Innovation is a vague term. Simpson borrowed from Doug Hall, the former product developer at Procter & Gamble who founded Eureka! Ranch International, an organization focusing on innovation and product development. Hall defined innovation as “meaningful uniqueness.”
Jobs certainly made the Apple brand meaningfully unique. The company’s core customer base is one of the most loyal out there. They’re passionate. People appreciate sleek design enough to pay a premium for it, even though alternative devices may be less expensive and have more features.
People may not care about or need those additional features. But they know when they use an Apple product, it’s a different experience, both in the digital and tactile sense. Form following function doesn’t apply with Apple; if anything, form and function are equal partners, and the company has successfully tapped into an audience who are passion about that idea.
All this focuses on Apple's product innovation: designs that inspire. But the reality is most U.S. manufacturers are in the service business, even though the government doesn’t classify them as such. Job shops provide product line suppliers with a service: the quick turnaround of a quality fabrication. So how does innovation enter the picture? Sure, you can innovate your process to be more efficient, but is quick turnaround truly innovative?
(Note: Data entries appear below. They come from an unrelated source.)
import Summits.AnomalousDissipation.AnomalousDissipation.Theorems.WazewskiBlockSubLaminarObliqueClass

/-!
# Route `WazewskiBlock`, item stmt-AnomalousDissipation-10354 — entries of the linearisation `linMatrix` inside a `k₀`-block

Diagonal entries, the vanishing pattern, the chain entries `k' = k ± e` for both polarisations and
the link products. All statements proved; no definitions.
-/

noncomputable section

set_option linter.dupNamespace false

open scoped InnerProductSpace ComplexConjugate
open Finset
open Literature.Analysis.FunctionSpaces Literature.Analysis.FunctionSpaces.Torus
open Literature.Analysis.FluidPDE Literature.Analysis.FluidPDE.Torus

namespace Summit.AnomalousDissipation.AnomalousDissipation.Theorems.Oblique

/-! ### Representatives -/

/-- Representatives have `k₀ ≥ 0`. [folklore] -/
theorem fst_nonneg_of_mem_obliqueReps {N : ℕ} {k : Fin 3 → ℤ} (hk : k ∈ obliqueReps N) : 0 ≤ k 0 := by
  rcases (mem_obliqueReps.1 hk).2 with h | h
  · exact h.le
  · exact h.1.ge

/-- Representatives have `k₀ ≤ N`. [folklore] -/
theorem fst_le_of_mem_obliqueReps {N : ℕ} {k : Fin 3 → ℤ} (hk : k ∈ obliqueReps N) : k 0 ≤ N := by
  have hb := mem_freqBall.1 (mem_freqBall_of_mem_obliqueReps hk)
  have h0 : ((k 0 : ℤ) : ℝ) ^ 2 ≤ (N : ℝ) ^ 2 :=
    (Finset.single_le_sum (f := fun j => ((k j : ℤ) : ℝ) ^ 2) (fun _ _ => sq_nonneg _) (Finset.mem_univ 0)).trans hb
  have : ((k 0 : ℤ) : ℝ) ≤ N := abs_le_of_sq_le_sq' h0 (Nat.cast_nonneg N) |>.2
  exact_mod_cast this

/-! ### Entries of `linMatrix` between representatives with the same `k₀` -/

/-- `repField q` vanishes off `±q.1`. [folklore] -/
theorem repField_eq_zero {N : ℕ} (q : ObliqueIndex N) {k : Fin 3 → ℤ} (h1 : k ≠ (q.1 : Fin 3 → ℤ))
    (h2 : k ≠ -(q.1 : Fin 3 → ℤ)) : repField q k = 0 := by
  simp [repField, h1, h2]

/-- `repField q` at `q.1`. [folklore] -/
theorem repField_self {N : ℕ} (q : ObliqueIndex N) : repField q (q.1 : Fin 3 → ℤ) = basisVec (q.1 : Fin 3 → ℤ) q.2 := by
  simp [repField]

/-- A shifted representative `k + s e` (`s = ±1`) is never `-k'` for a representative `k'` with the
same first coordinate. [folklore] -/
theorem add_smul_modeE_ne_neg {N : ℕ} {k k' : Fin 3 → ℤ} (hk : k ∈ obliqueReps N) (hk' : k' ∈ obliqueReps N)
    (h0 : k 0 = k' 0) (s : ℤ) (hs : s = 1 ∨ s = -1) : k + s • modeE ≠ -k' := by
  intro h
  have e0 : k 0 = -(k' 0) := by have := congrFun h 0; simpa [modeE_apply_zero] using this
  have e1 : k 1 + s * 2 = -(k' 1) := by have := congrFun h 1; simpa [modeE_apply_one] using this
  have hk0 := fst_nonneg_of_mem_obliqueReps hk
  have hk'0 := fst_nonneg_of_mem_obliqueReps hk'
  obtain ⟨hkm, hkrep⟩ := mem_obliqueReps.1 hk
  obtain ⟨hk'm, hk'rep⟩ := mem_obliqueReps.1 hk'
  obtain ⟨_, _, _, ⟨r, hr⟩⟩ := mem_obliqueModes.1 hkm
  obtain ⟨_, _, _, ⟨r', hr'⟩⟩ := mem_obliqueModes.1 hk'm
  have hz : k 0 = 0 := le_antisymm (by linarith) hk0
  have hz' : k' 0 = 0 := by linarith
  rcases hkrep with h | ⟨_, h1⟩
  · exact absurd hz h.ne'
  · rcases hk'rep with h' | ⟨_, h1'⟩
    · exact absurd hz' h'.ne'
    · rcases hs with rfl | rfl <;> omega

/-- A shifted representative is never itself up to sign: `k + s e ≠ k` and `k + s e ≠ -k`
(`k₁` even, `e₁ = 2`). [folklore] -/
theorem add_smul_modeE_ne_self {N : ℕ} {k : Fin 3 → ℤ} (hk : k ∈ obliqueReps N) (s : ℤ) (hs : s = 1 ∨ s = -1) :
    k + s • modeE ≠ k ∧ k + s • modeE ≠ -k := by
  obtain ⟨hkm, _⟩ := mem_obliqueReps.1 hk
  obtain ⟨_, _, _, heven⟩ := mem_obliqueModes.1 hkm
  constructor
  · intro h
    have := congrFun h 1
    simp [modeE_apply_one] at this
    rcases hs with rfl | rfl <;> omega
  · intro h
    have := congrFun h 1
    simp only [Pi.add_apply, Pi.smul_apply, modeE_apply_one, smul_eq_mul, Pi.neg_apply] at this
    obtain ⟨r, hr⟩ := heven
    rcases hs with rfl | rfl <;> omega

/-- **Diagonal entries**: `linMatrix p p = ν 4π² |k|²` (the laminar shear never couples a mode to
itself). [folklore] -/
theorem linMatrix_diag (ν F : ℝ) {N : ℕ} (p : ObliqueIndex N) :
    linMatrix ν F N p p = ν * (4 * Real.pi ^ 2 * freqNormSq (p.1 : Fin 3 → ℤ)) := by
  have hm : (p.1 : Fin 3 → ℤ) - modeE = (p.1 : Fin 3 → ℤ) + (-1 : ℤ) • modeE := by simp [sub_eq_add_neg]
  have hp : (p.1 : Fin 3 → ℤ) + modeE = (p.1 : Fin 3 → ℤ) + (1 : ℤ) • modeE := by simp
  obtain ⟨a1, a2⟩ := add_smul_modeE_ne_self p.1.2 (-1) (Or.inr rfl)
  obtain ⟨b1, b2⟩ := add_smul_modeE_ne_self p.1.2 1 (Or.inl rfl)
  simp only [linMatrix, Matrix.of_apply, if_true, hm, hp, repField_eq_zero p a1 a2, repField_eq_zero p b1 b2]
  simp

/-- **Off-diagonal entries within a `k₀`-block vanish unless `k' = k ∓ e`.** [folklore] -/
theorem linMatrix_eq_zero_of_ne (ν F : ℝ) {N : ℕ} (p q : ObliqueIndex N) (hpq : p ≠ q)
    (h1 : (p.1 : Fin 3 → ℤ) - modeE ≠ (q.1 : Fin 3 → ℤ)) (h1' : (p.1 : Fin 3 → ℤ) - modeE ≠ -(q.1 : Fin 3 → ℤ))
    (h2 : (p.1 : Fin 3 → ℤ) + modeE ≠ (q.1 : Fin 3 → ℤ)) (h2' : (p.1 : Fin 3 → ℤ) + modeE ≠ -(q.1 : Fin 3 → ℤ)) :
    linMatrix ν F N p q = 0 := by
  simp only [linMatrix, Matrix.of_apply, if_neg hpq, repField_eq_zero q h1 h1', repField_eq_zero q h2 h2']
  simp

/-- **The entry for the column `k' = k - e`** (same polarisation `σ`):
`πA ( k₀ ⟪b_σ(k), b_σ(k')⟫ + 2 (b_σ k')₁ (b_σ k)₀ )`. [folklore] -/
theorem linMatrix_entry_sub (ν F : ℝ) {N : ℕ} (p q : ObliqueIndex N) (hσ : q.2 = p.2)
    (h0 : (p.1 : Fin 3 → ℤ) 0 = (q.1 : Fin 3 → ℤ) 0) (hq : (q.1 : Fin 3 → ℤ) = (p.1 : Fin 3 → ℤ) - modeE) :
    linMatrix ν F N p q = Real.pi * (F / (16 * Real.pi ^ 2 * ν)) *
      ((((p.1 : Fin 3 → ℤ) 0 : ℤ) : ℝ) * ⟪basisVec (p.1 : Fin 3 → ℤ) p.2, basisVec (q.1 : Fin 3 → ℤ) p.2⟫_ℝ +
        2 * (basisVec (q.1 : Fin 3 → ℤ) p.2 1 * basisVec (p.1 : Fin 3 → ℤ) p.2 0)) := by
  have hpq : p ≠ q := by
    intro h
    have h1 : (p.1 : Fin 3 → ℤ) - modeE = (p.1 : Fin 3 → ℤ) := by rw [← hq, h]
    exact (add_smul_modeE_ne_self p.1.2 (-1) (Or.inr rfl)).1 (by simpa [sub_eq_add_neg] using h1)
  have hplus : (p.1 : Fin 3 → ℤ) + modeE ≠ (q.1 : Fin 3 → ℤ) := by
    rw [hq]; intro h
    have := congrFun h 1; simp [modeE_apply_one] at this; omega
  have hplus' : (p.1 : Fin 3 → ℤ) + modeE ≠ -(q.1 : Fin 3 → ℤ) := by
    have := add_smul_modeE_ne_neg p.1.2 q.1.2 h0 1 (Or.inl rfl)
    simpa using this
  have hsub_self : repField q ((p.1 : Fin 3 → ℤ) - modeE) = basisVec (q.1 : Fin 3 → ℤ) q.2 := by
    rw [← hq]; exact repField_self q
  simp only [linMatrix, Matrix.of_apply, if_neg hpq, zero_add, hsub_self, repField_eq_zero q hplus hplus', sub_zero,
    hσ, PiLp.zero_apply, add_zero]
  ring

/-- **The entry for the column `k' = k + e`** (same polarisation `σ`):
`πA ( -k₀ ⟪b_σ(k), b_σ(k')⟫ + 2 (b_σ k')₁ (b_σ k)₀ )`. [folklore] -/
theorem linMatrix_entry_add (ν F : ℝ) {N : ℕ} (p q : ObliqueIndex N) (hσ : q.2 = p.2)
    (h0 : (p.1 : Fin 3 → ℤ) 0 = (q.1 : Fin 3 → ℤ) 0) (hq : (q.1 : Fin 3 → ℤ) = (p.1 : Fin 3 → ℤ) + modeE) :
    linMatrix ν F N p q = Real.pi * (F / (16 * Real.pi ^ 2 * ν)) *
      (-((((p.1 : Fin 3 → ℤ) 0 : ℤ) : ℝ) * ⟪basisVec (p.1 : Fin 3 → ℤ) p.2, basisVec (q.1 : Fin 3 → ℤ) p.2⟫_ℝ) +
        2 * (basisVec (q.1 : Fin 3 → ℤ) p.2 1 * basisVec (p.1 : Fin 3 → ℤ) p.2 0)) := by
  have hpq : p ≠ q := by
    intro h
    have h1 : (p.1 : Fin 3 → ℤ) + modeE = (p.1 : Fin 3 → ℤ) := by rw [← hq, h]
    exact (add_smul_modeE_ne_self p.1.2 1 (Or.inl rfl)).1 (by simpa using h1)
  have hminus : (p.1 : Fin 3 → ℤ) - modeE ≠ (q.1 : Fin 3 → ℤ) := by
    rw [hq]; intro h
    have := congrFun h 1; simp [modeE_apply_one] at this; omega
  have hminus' : (p.1 : Fin 3 → ℤ) - modeE ≠ -(q.1 : Fin 3 → ℤ) := by
    have := add_smul_modeE_ne_neg p.1.2 q.1.2 h0 (-1) (Or.inr rfl)
    simpa [sub_eq_add_neg] using this
  have hadd_self : repField q ((p.1 : Fin 3 → ℤ) + modeE) = basisVec (q.1 : Fin 3 → ℤ) q.2 := by
    rw [← hq]; exact repField_self q
  simp only [linMatrix, Matrix.of_apply, if_neg hpq, zero_add, hadd_self, repField_eq_zero q hminus hminus', zero_sub,
    hσ, inner_neg_right, PiLp.zero_apply, zero_add, mul_neg]
  ring

/-! ### The polarisation inner products along a chain -/

/-- `⟪inVec k, inVec k'⟫ = (k₁ k'₁ + 2 k₀²) / (|k| |k'|)` for lattice modes with the same `k₀`.
[folklore] -/
theorem inner_inVec_inVec_of_fst_eq {N : ℕ} {k k' : Fin 3 → ℤ} (hk : k ∈ obliqueModes N) (hk' : k' ∈ obliqueModes N)
    (h0 : k 0 = k' 0) :
    ⟪inVec k, inVec k'⟫_ℝ = (((k 1 : ℤ) : ℝ) * ((k' 1 : ℤ) : ℝ) + 2 * ((k 0 : ℤ) : ℝ) ^ 2) /
      (Real.sqrt (freqNormSq k) * Real.sqrt (freqNormSq k')) := by
  have hpos := freqNormSq_pos_of_mem hk
  have hpos' := freqNormSq_pos_of_mem hk'
  have hs2 : Real.sqrt 2 ^ 2 = 2 := Real.sq_sqrt (by norm_num)
  have hne1 : Real.sqrt 2 ≠ 0 := by positivity
  have hne2 : Real.sqrt (freqNormSq k) ≠ 0 := by positivity
  have hne3 : Real.sqrt (freqNormSq k') ≠ 0 := by positivity
  simp only [PiLp.inner_apply, RCLike.inner_apply, conj_trivial, Fin.sum_univ_three, inVec_apply_zero, inVec_apply_one,
    inVec_apply_two, ← h0]
  field_simp
  rw [hs2]
  ring

/-- The stretching coefficient `(inVec k')₁ (inVec k)₀ = -k'₀ k₁ / (|k| |k'|)`. [folklore] -/
theorem inVec_one_mul_inVec_zero {N : ℕ} {k k' : Fin 3 → ℤ} (hk : k ∈ obliqueModes N) (hk' : k' ∈ obliqueModes N) :
    inVec k' 1 * inVec k 0 = -(((k' 0 : ℤ) : ℝ) * ((k 1 : ℤ) : ℝ)) /
      (Real.sqrt (freqNormSq k) * Real.sqrt (freqNormSq k')) := by
  have hpos := freqNormSq_pos_of_mem hk
  have hpos' := freqNormSq_pos_of_mem hk'
  have hs2 : Real.sqrt 2 ^ 2 = 2 := Real.sq_sqrt (by norm_num)
  have hne1 : Real.sqrt 2 ≠ 0 := by positivity
  have hne2 : Real.sqrt (freqNormSq k) ≠ 0 := by positivity
  have hne3 : Real.sqrt (freqNormSq k') ≠ 0 := by positivity
  rw [inVec_apply_one, inVec_apply_zero]
  field_simp
  rw [hs2]

/-- **In-plane chain entries, closed form.** For in-plane representatives `k`, `k' = k + s e`
(`s = ∓1`) with the same `k₀`: `linMatrix (k,0) (k',0) = -s πA k₀ (|k'|² - 4) / (|k| |k'|)`.
[folklore] -/
theorem linMatrix_inplane_chain (ν F : ℝ) {N : ℕ} (p q : ObliqueIndex N) (hp : p.2 = 0) (hq2 : q.2 = 0)
    (h0 : (p.1 : Fin 3 → ℤ) 0 = (q.1 : Fin 3 → ℤ) 0) (s : ℤ) (hs : s = 1 ∨ s = -1)
    (hq : (q.1 : Fin 3 → ℤ) = (p.1 : Fin 3 → ℤ) + s • modeE) :
    linMatrix ν F N p q = -(s : ℝ) * (Real.pi * (F / (16 * Real.pi ^ 2 * ν)) * (((p.1 : Fin 3 → ℤ) 0 : ℤ) : ℝ)) *
      (freqNormSq (q.1 : Fin 3 → ℤ) - 4) / (Real.sqrt (freqNormSq (p.1 : Fin 3 → ℤ)) * Real.sqrt (freqNormSq (q.1 : Fin 3 → ℤ))) := by
  have hkm := obliqueReps_subset N p.1.2
  have hk'm := obliqueReps_subset N q.1.2
  have hpos := freqNormSq_pos_of_mem hkm
  have hpos' := freqNormSq_pos_of_mem hk'm
  have hne2 : Real.sqrt (freqNormSq (p.1 : Fin 3 → ℤ)) ≠ 0 := by positivity
  have hne3 : Real.sqrt (freqNormSq (q.1 : Fin 3 → ℤ)) ≠ 0 := by positivity
  have hq' := freqNormSq_eq_of_mem hk'm
  have hq1 : (q.1 : Fin 3 → ℤ) 1 = (p.1 : Fin 3 → ℤ) 1 + 2 * s := by
    rw [hq]; simp [modeE_apply_one]; ring
  have hσ : q.2 = p.2 := by rw [hp, hq2]
  rcases hs with rfl | rfl
  · rw [linMatrix_entry_add ν F p q hσ h0 (by simpa using hq), hp]
    simp only [basisVec, if_true]
    rw [inner_inVec_inVec_of_fst_eq hkm hk'm h0, inVec_one_mul_inVec_zero hkm hk'm, hq', ← h0, hq1]
    field_simp
    push_cast
    ring
  · rw [linMatrix_entry_sub ν F p q hσ h0 (by simpa [sub_eq_add_neg] using hq), hp]
    simp only [basisVec, if_true]
    rw [inner_inVec_inVec_of_fst_eq hkm hk'm h0, inVec_one_mul_inVec_zero hkm hk'm, hq', ← h0, hq1]
    field_simp
    push_cast
    ring

/-- **Perpendicular chain entries**: `linMatrix (k,1) (k + s e, 1) = -s πA k₀` (pure advection).
[folklore] -/
theorem linMatrix_perp_chain (ν F : ℝ) {N : ℕ} (p q : ObliqueIndex N) (hp : p.2 = 1) (hq2 : q.2 = 1)
    (h0 : (p.1 : Fin 3 → ℤ) 0 = (q.1 : Fin 3 → ℤ) 0) (s : ℤ) (hs : s = 1 ∨ s = -1)
    (hq : (q.1 : Fin 3 → ℤ) = (p.1 : Fin 3 → ℤ) + s • modeE) :
    linMatrix ν F N p q = -(s : ℝ) * (Real.pi * (F / (16 * Real.pi ^ 2 * ν)) * (((p.1 : Fin 3 → ℤ) 0 : ℤ) : ℝ)) := by
  have hσ : q.2 = p.2 := by rw [hp, hq2]
  rcases hs with rfl | rfl
  · rw [linMatrix_entry_add ν F p q hσ h0 (by simpa using hq), hp]
    simp only [basisVec, Fin.isValue, one_ne_zero, if_false, inner_perpVec_perpVec, perpVec_apply_one]
    push_cast; ring
  · rw [linMatrix_entry_sub ν F p q hσ h0 (by simpa [sub_eq_add_neg] using hq), hp]
    simp only [basisVec, Fin.isValue, one_ne_zero, if_false, inner_perpVec_perpVec, perpVec_apply_one]
    push_cast; ring

/-- **In-plane link product**: for in-plane representatives `k` and `k₊ = k + e` with the same `k₀`,
`M(k,k₊) M(k₊,k) = -(πA k₀)² (|k₊|²-4)(|k|²-4) / (|k|² |k₊|²)`. [folklore] -/
theorem linMatrix_inplane_link (ν F : ℝ) {N : ℕ} (p q : ObliqueIndex N) (hp : p.2 = 0) (hq2 : q.2 = 0)
    (h0 : (p.1 : Fin 3 → ℤ) 0 = (q.1 : Fin 3 → ℤ) 0) (hq : (q.1 : Fin 3 → ℤ) = (p.1 : Fin 3 → ℤ) + modeE) :
    linMatrix ν F N p q * linMatrix ν F N q p =
      -((Real.pi * (F / (16 * Real.pi ^ 2 * ν)) * (((p.1 : Fin 3 → ℤ) 0 : ℤ) : ℝ)) ^ 2) *
        ((freqNormSq (q.1 : Fin 3 → ℤ) - 4) * (freqNormSq (p.1 : Fin 3 → ℤ) - 4)) /
          (freqNormSq (p.1 : Fin 3 → ℤ) * freqNormSq (q.1 : Fin 3 → ℤ)) := by
  have hkm := obliqueReps_subset N p.1.2
  have hk'm := obliqueReps_subset N q.1.2
  have hpos := freqNormSq_pos_of_mem hkm
  have hpos' := freqNormSq_pos_of_mem hk'm
  have hp' : (p.1 : Fin 3 → ℤ) = (q.1 : Fin 3 → ℤ) + (-1 : ℤ) • modeE := by rw [hq]; simp
  rw [linMatrix_inplane_chain ν F p q hp hq2 h0 1 (Or.inl rfl) (by simpa using hq),
    linMatrix_inplane_chain ν F q p hq2 hp h0.symm (-1) (Or.inr rfl) hp', ← h0]
  set a : ℝ := Real.sqrt (freqNormSq (p.1 : Fin 3 → ℤ)) with ha
  set b : ℝ := Real.sqrt (freqNormSq (q.1 : Fin 3 → ℤ)) with hb
  have hs : a ^ 2 = freqNormSq (p.1 : Fin 3 → ℤ) := Real.sq_sqrt hpos.le
  have hs' : b ^ 2 = freqNormSq (q.1 : Fin 3 → ℤ) := Real.sq_sqrt hpos'.le
  have hne2 : a ≠ 0 := by rw [ha]; positivity
  have hne3 : b ≠ 0 := by rw [hb]; positivity
  rw [← hs, ← hs']
  field_simp
  push_cast
  ring

/-- **Perpendicular link product**: `M(k,k₊) M(k₊,k) = -(πA k₀)² ≤ 0`. [folklore] -/
theorem linMatrix_perp_link (ν F : ℝ) {N : ℕ} (p q : ObliqueIndex N) (hp : p.2 = 1) (hq2 : q.2 = 1)
    (h0 : (p.1 : Fin 3 → ℤ) 0 = (q.1 : Fin 3 → ℤ) 0) (hq : (q.1 : Fin 3 → ℤ) = (p.1 : Fin 3 → ℤ) + modeE) :
    linMatrix ν F N p q * linMatrix ν F N q p =
      -((Real.pi * (F / (16 * Real.pi ^ 2 * ν)) * (((p.1 : Fin 3 → ℤ) 0 : ℤ) : ℝ)) ^ 2) := by
  have hp' : (p.1 : Fin 3 → ℤ) = (q.1 : Fin 3 → ℤ) + (-1 : ℤ) • modeE := by rw [hq]; simp
  rw [linMatrix_perp_chain ν F p q hp hq2 h0 1 (Or.inl rfl) (by simpa using hq),
    linMatrix_perp_chain ν F q p hq2 hp h0.symm (-1) (Or.inr rfl) hp', ← h0]
  push_cast
  ring

end Summit.AnomalousDissipation.AnomalousDissipation.Theorems.Oblique

end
Does it spur passion in customers, or make a job shop meaningfully unique? I’m not so sure.
There may be another way, and one anecdote NIST’s Simpson shared last week hints at some specifics. He referred to Drew Greenblatt, CEO of Marlin Steel Wire Products, a Baltimore, Md., company that recently entered the sheet metal fabrication space. The FABRICATOR also covered the company late last year.
Marlin doesn’t sell products; it sells solutions.
OK, that sounds trite, an empty sales pitch. All sorts of companies say they’re “selling solutions.” A solution may make a company’s proposal unique, but does it make it meaningful?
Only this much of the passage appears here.